### Exercise brief
Within the records below, filter for lines carrying the word "theorem" and copy them.

### Given records
/-- **`‖⟨f♯, e_ρ⟩‖ ≤ 10√θ₀ + 4√θ₀‖f‖₂ + (√log N + √log(1/θ₀))‖f‖₂`** for `Re ρ = 1/2`,
`1 ≤ a_k ≤ N`, `N ≥ 2`, `0 < θ₀ ≤ 1/2` (split at `θ = θ₀/N`: head, tail and `|P(0)|` bounds).
[folklore] -/
theorem norm_mellin_indicator_nbDual_le {N : ℝ} (haN : ∀ j, 1 ≤ a j ∧ a j ≤ N) (hN : 2 ≤ N)
    {ρ : ℂ} (hρ : ρ.re = 1 / 2) {θ₀ : ℝ} (hθ₀pos : 0 < θ₀) (hθ₀le : θ₀ ≤ 1 / 2) :
    ‖mellin ((Ioc (0 : ℝ) 1).indicator (nbDual a c)) ρ‖ ≤
      10 * Real.sqrt θ₀ + 4 * Real.sqrt θ₀ * Real.sqrt (∫ t in Ioi (0 : ℝ), ‖nbFun a c t‖ ^ 2) +
        (Real.sqrt (Real.log N) + Real.sqrt (Real.log (1 / θ₀))) *
          Real.sqrt (∫ t in Ioi (0 : ℝ), ‖nbFun a c t‖ ^ 2) := by
  set d : ℝ := Real.sqrt (∫ t in Ioi (0 : ℝ), ‖nbFun a c t‖ ^ 2) with hd
  have hd0 : 0 ≤ d := Real.sqrt_nonneg _
  have ha : ∀ j, 1 ≤ a j := fun j ↦ (haN j).1
  have ha0 : ∀ j, 0 < a j := fun j ↦ by linarith [ha j]
  have hN0 : 0 < N := by linarith
  have hρ0 : 0 < ρ.re := by rw [hρ]; norm_num
  set θ : ℝ := θ₀ / N with hθ
  have hθpos : 0 < θ := by positivity
  have hθle1 : θ ≤ 1 := by rw [hθ, div_le_one hN0]; linarith
  have hθa : ∀ j, a j * θ < 1 := by
    intro j
    calc a j * θ ≤ N * θ := by gcongr; exact (haN j).2
      _ = θ₀ := by rw [hθ]; field_simp
      _ < 1 := by linarith
  rw [mellin_indicator_nbDual_split a c ha0 hρ0 hθpos hθle1]
  have hhead := norm_head_le a c ha0 hρ hθpos hθa
  have htail := norm_tail_le a c ha hρ hθpos hθle1
  have hP0 := norm_sum_le a c haN (by linarith)
  -- head
  have hsqrtθ : Real.sqrt θ = Real.sqrt θ₀ / Real.sqrt N := by rw [hθ, Real.sqrt_div hθ₀pos.le]
  have hsqrtN1 : 1 ≤ Real.sqrt N := by
    rw [show (1 : ℝ) = Real.sqrt 1 by simp]; exact Real.sqrt_le_sqrt (by linarith)
  have hs2 : Real.sqrt 2 ≤ 3 / 2 := by rw [Real.sqrt_le_left (by norm_num)]; norm_num
  have hhead' : ‖∫ t in Ioc (0 : ℝ) θ, (t : ℂ) ^ (ρ - 1) * nbDual a c t‖ ≤
      10 * Real.sqrt θ₀ + 4 * Real.sqrt θ₀ * d := by
    refine hhead.trans ?_
    have hx0 : 0 ≤ Real.sqrt θ₀ := Real.sqrt_nonneg _
    have hq : 0 < Real.sqrt N := by linarith
    -- `2 √θ (2 + |P0|) ≤ 2 (√θ₀/√N)(2 + 2√2 + 2√N d) = (4+4√2)√θ₀/√N + 4√θ₀ d`
    have e1 : 2 * Real.sqrt θ * (2 + ‖∑ j, (c j : ℂ)‖) ≤
        2 * (Real.sqrt θ₀ / Real.sqrt N) * (2 + (2 * Real.sqrt 2 + 2 * Real.sqrt N * d)) := by
      rw [hsqrtθ]; gcongr
    have e2 : 2 * (Real.sqrt θ₀ / Real.sqrt N) * (2 + (2 * Real.sqrt 2 + 2 * Real.sqrt N * d)) =
        (4 + 4 * Real.sqrt 2) * (Real.sqrt θ₀ / Real.sqrt N) + 4 * Real.sqrt θ₀ * d := by
      field_simp
      ring
    have e3 : Real.sqrt θ₀ / Real.sqrt N ≤ Real.sqrt θ₀ := div_le_self hx0 hsqrtN1
    have e4 : (4 + 4 * Real.sqrt 2) * (Real.sqrt θ₀ / Real.sqrt N) ≤ 10 * Real.sqrt θ₀ := by
      calc (4 + 4 * Real.sqrt 2) * (Real.sqrt θ₀ / Real.sqrt N) ≤ (4 + 4 * Real.sqrt 2) * Real.sqrt θ₀ :=
            mul_le_mul_of_nonneg_left e3 (by positivity)
        _ ≤ 10 * Real.sqrt θ₀ := by nlinarith
    linarith
  -- tail
  have hlogθ : Real.log (1 / θ) = Real.log N + Real.log (1 / θ₀) := by
    rw [hθ, one_div_div, Real.log_div hN0.ne' hθ₀pos.ne', one_div, Real.log_inv]
    ring
  have hlogN : 0 < Real.log N := Real.log_pos (by linarith)
  have hL₀ : 0 ≤ Real.log (1 / θ₀) := Real.log_nonneg (by rw [le_div_iff₀ hθ₀pos]; linarith)
  have htail' : ‖∫ t in Ioc θ 1, (t : ℂ) ^ (ρ - 1) * nbDual a c t‖ ≤
      (Real.sqrt (Real.log N) + Real.sqrt (Real.log (1 / θ₀))) * d := by
    refine htail.trans ?_
    rw [hlogθ]
    have hs : Real.sqrt (Real.log N + Real.log (1 / θ₀)) ≤
        Real.sqrt (Real.log N) + Real.sqrt (Real.log (1 / θ₀)) := by
      rw [Real.sqrt_le_left (by positivity)]
      nlinarith [Real.sq_sqrt hlogN.le, Real.sq_sqrt hL₀, Real.sqrt_nonneg (Real.log N),
        Real.sqrt_nonneg (Real.log (1 / θ₀))]
    exact mul_le_mul_of_nonneg_right hs hd0
  exact (norm_add_le _ _).trans (add_le_add hhead' htail')

/-- **`‖⟨f, e_ρ⟩‖ ≥ (1 - ‖f‖₂)/|ρ|`** at a zero `ρ = 1/2 + iγ` of `ζ`. [folklore] -/
theorem norm_mellin_indicator_nbFun_ge (ha : ∀ j, 1 ≤ a j) {γ : ℝ} (hγ : riemannZeta (1 / 2 + γ * I) = 0) :
    (1 - Real.sqrt (∫ t in Ioi (0 : ℝ), ‖nbFun a c t‖ ^ 2)) / ‖(1 / 2 + γ * I : ℂ)‖ ≤
      ‖mellin ((Ioc (0 : ℝ) 1).indicator (nbFun a c)) (1 / 2 + γ * I)‖ := by
  set ρ : ℂ := 1 / 2 + γ * I with hρ
  set d : ℝ := Real.sqrt (∫ t in Ioi (0 : ℝ), ‖nbFun a c t‖ ^ 2) with hd
  have hρre : ρ.re = 1 / 2 := by simp [hρ]
  have hρ0 : 0 < ρ.re := by rw [hρre]; norm_num
  have hρn0 : ρ ≠ 0 := fun h ↦ by simp [h] at hρ0
  have hρ1 : ρ ≠ 1 := fun h ↦ by rw [h] at hρre; simp at hρre
  have hrpos : 0 < ‖ρ‖ := norm_pos_iff.2 hρn0
  have hr1 : ‖ρ - 1‖ = ‖ρ‖ := by
    have e1 : ‖ρ - 1‖ ^ 2 = 1 / 4 + γ ^ 2 := by
      rw [← Complex.normSq_eq_norm_sq, hρ,
        show (1 / 2 + γ * I - 1 : ℂ) = ((-(1 / 2) : ℝ) : ℂ) + (γ : ℝ) * I by push_cast; ring,
        Complex.normSq_add_mul_I]
      norm_num
    have e2 : ‖ρ‖ ^ 2 = 1 / 4 + γ ^ 2 := by
      rw [← Complex.normSq_eq_norm_sq, hρ,
        show (1 / 2 + γ * I : ℂ) = ((1 / 2 : ℝ) : ℂ) + (γ : ℝ) * I by push_cast; ring,
        Complex.normSq_add_mul_I]
      norm_num
    exact (sq_eq_sq₀ (norm_nonneg _) (norm_nonneg _)).1 (e1.trans e2.symm)
  rw [mellin_indicator_nbFun_eq a c ha hρ0 hρ1 hγ]
  have hκ : |∑ j, c j / a j| ≤ d := by
    rw [← Real.sqrt_sq_eq_abs]
    exact Real.sqrt_le_sqrt (kappa_sq_le a c ha)
  have h1 : ‖(1 : ℂ) / ρ‖ = 1 / ‖ρ‖ := by rw [norm_div, norm_one]
  have h2 : ‖((∑ j, c j / a j : ℝ) : ℂ) / (ρ - 1)‖ ≤ d / ‖ρ‖ := by
    rw [norm_div, hr1, Complex.norm_real, Real.norm_eq_abs]
    exact div_le_div_of_nonneg_right hκ hrpos.le
  have h3 := norm_sub_norm_le ((1 : ℂ) / ρ) (((∑ j, c j / a j : ℝ) : ℂ) / (ρ - 1))
  rw [h1] at h3
  rw [sub_div]
  linarith

/-- **The core inequality** at a zero `ρ = 1/2 + iγ`: with `d = ‖f‖₂`, `r = |ρ|`,
`M = max(4K², 77)` (`K` a Lipschitz constant of `U` near `ρ`) and any `0 < θ₀ ≤ 1/2`,
`(1-d)/r ≤ d√M + 10√θ₀ + 4√θ₀ d + (√log N + √log(1/θ₀)) d`. [folklore] -/
theorem core_ineq {γ K : ℝ} (hγ : riemannZeta (1 / 2 + γ * I) = 0) (hK : 0 < K)
    (hLip : ∀ x ∈ closedBall (1 / 2 + γ * I : ℂ) (1 / 4), ∀ y ∈ closedBall (1 / 2 + γ * I : ℂ) (1 / 4),
      ‖uSymbol y - uSymbol x‖ ≤ K * ‖y - x‖)
    {N : ℝ} (haN : ∀ j, 1 ≤ a j ∧ a j ≤ N) (hN : 2 ≤ N) {θ₀ : ℝ} (hθ₀pos : 0 < θ₀) (hθ₀le : θ₀ ≤ 1 / 2) :
    (1 - Real.sqrt (∫ t in Ioi (0 : ℝ), ‖nbFun a c t‖ ^ 2)) / ‖(1 / 2 + γ * I : ℂ)‖ ≤
      Real.sqrt (∫ t in Ioi (0 : ℝ), ‖nbFun a c t‖ ^ 2) * Real.sqrt (max (4 * K ^ 2) 77) +
      (10 * Real.sqrt θ₀ + 4 * Real.sqrt θ₀ * Real.sqrt (∫ t in Ioi (0 : ℝ), ‖nbFun a c t‖ ^ 2) +
        (Real.sqrt (Real.log N) + Real.sqrt (Real.log (1 / θ₀))) *
          Real.sqrt (∫ t in Ioi (0 : ℝ), ‖nbFun a c t‖ ^ 2)) := by
  have ha : ∀ j, 1 ≤ a j := fun j ↦ (haN j).1
  set ρ : ℂ := 1 / 2 + γ * I with hρ
  set Gf : ℂ := mellin ((Ioc (0 : ℝ) 1).indicator (nbFun a c)) ρ with hGf
  set Gd : ℂ := mellin ((Ioc (0 : ℝ) 1).indicator (nbDual a c)) ρ with hGd
  have hρre : ρ.re = 1 / 2 := by simp [hρ]
  have hlow : _ ≤ ‖Gf‖ := norm_mellin_indicator_nbFun_ge a c ha hγ
  have hkey : ‖Gf - (uSymbol ρ)⁻¹ * Gd‖ ≤ _ := norm_mellin_sub_le a c hK hLip ha
  have hUρ : ‖uSymbol ρ‖ = 1 := norm_uSymbol_half γ
  have hGd : ‖Gd‖ ≤ _ := norm_mellin_indicator_nbDual_le a c haN hN hρre hθ₀pos hθ₀le
  have h1 := norm_sub_norm_le Gf ((uSymbol ρ)⁻¹ * Gd)
  rw [norm_mul, norm_inv, hUρ, inv_one, one_mul] at h1
  linarith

### Exercise result
theorem norm_mellin_indicator_nbDual_le {N : ℝ} (haN : ∀ j, 1 ≤ a j ∧ a j ≤ N) (hN : 2 ≤ N)
theorem norm_mellin_indicator_nbFun_ge (ha : ∀ j, 1 ≤ a j) {γ : ℝ} (hγ : riemannZeta (1 / 2 + γ * I) = 0) :
theorem core_ineq {γ K : ℝ} (hγ : riemannZeta (1 / 2 + γ * I) = 0) (hK : 0 < K)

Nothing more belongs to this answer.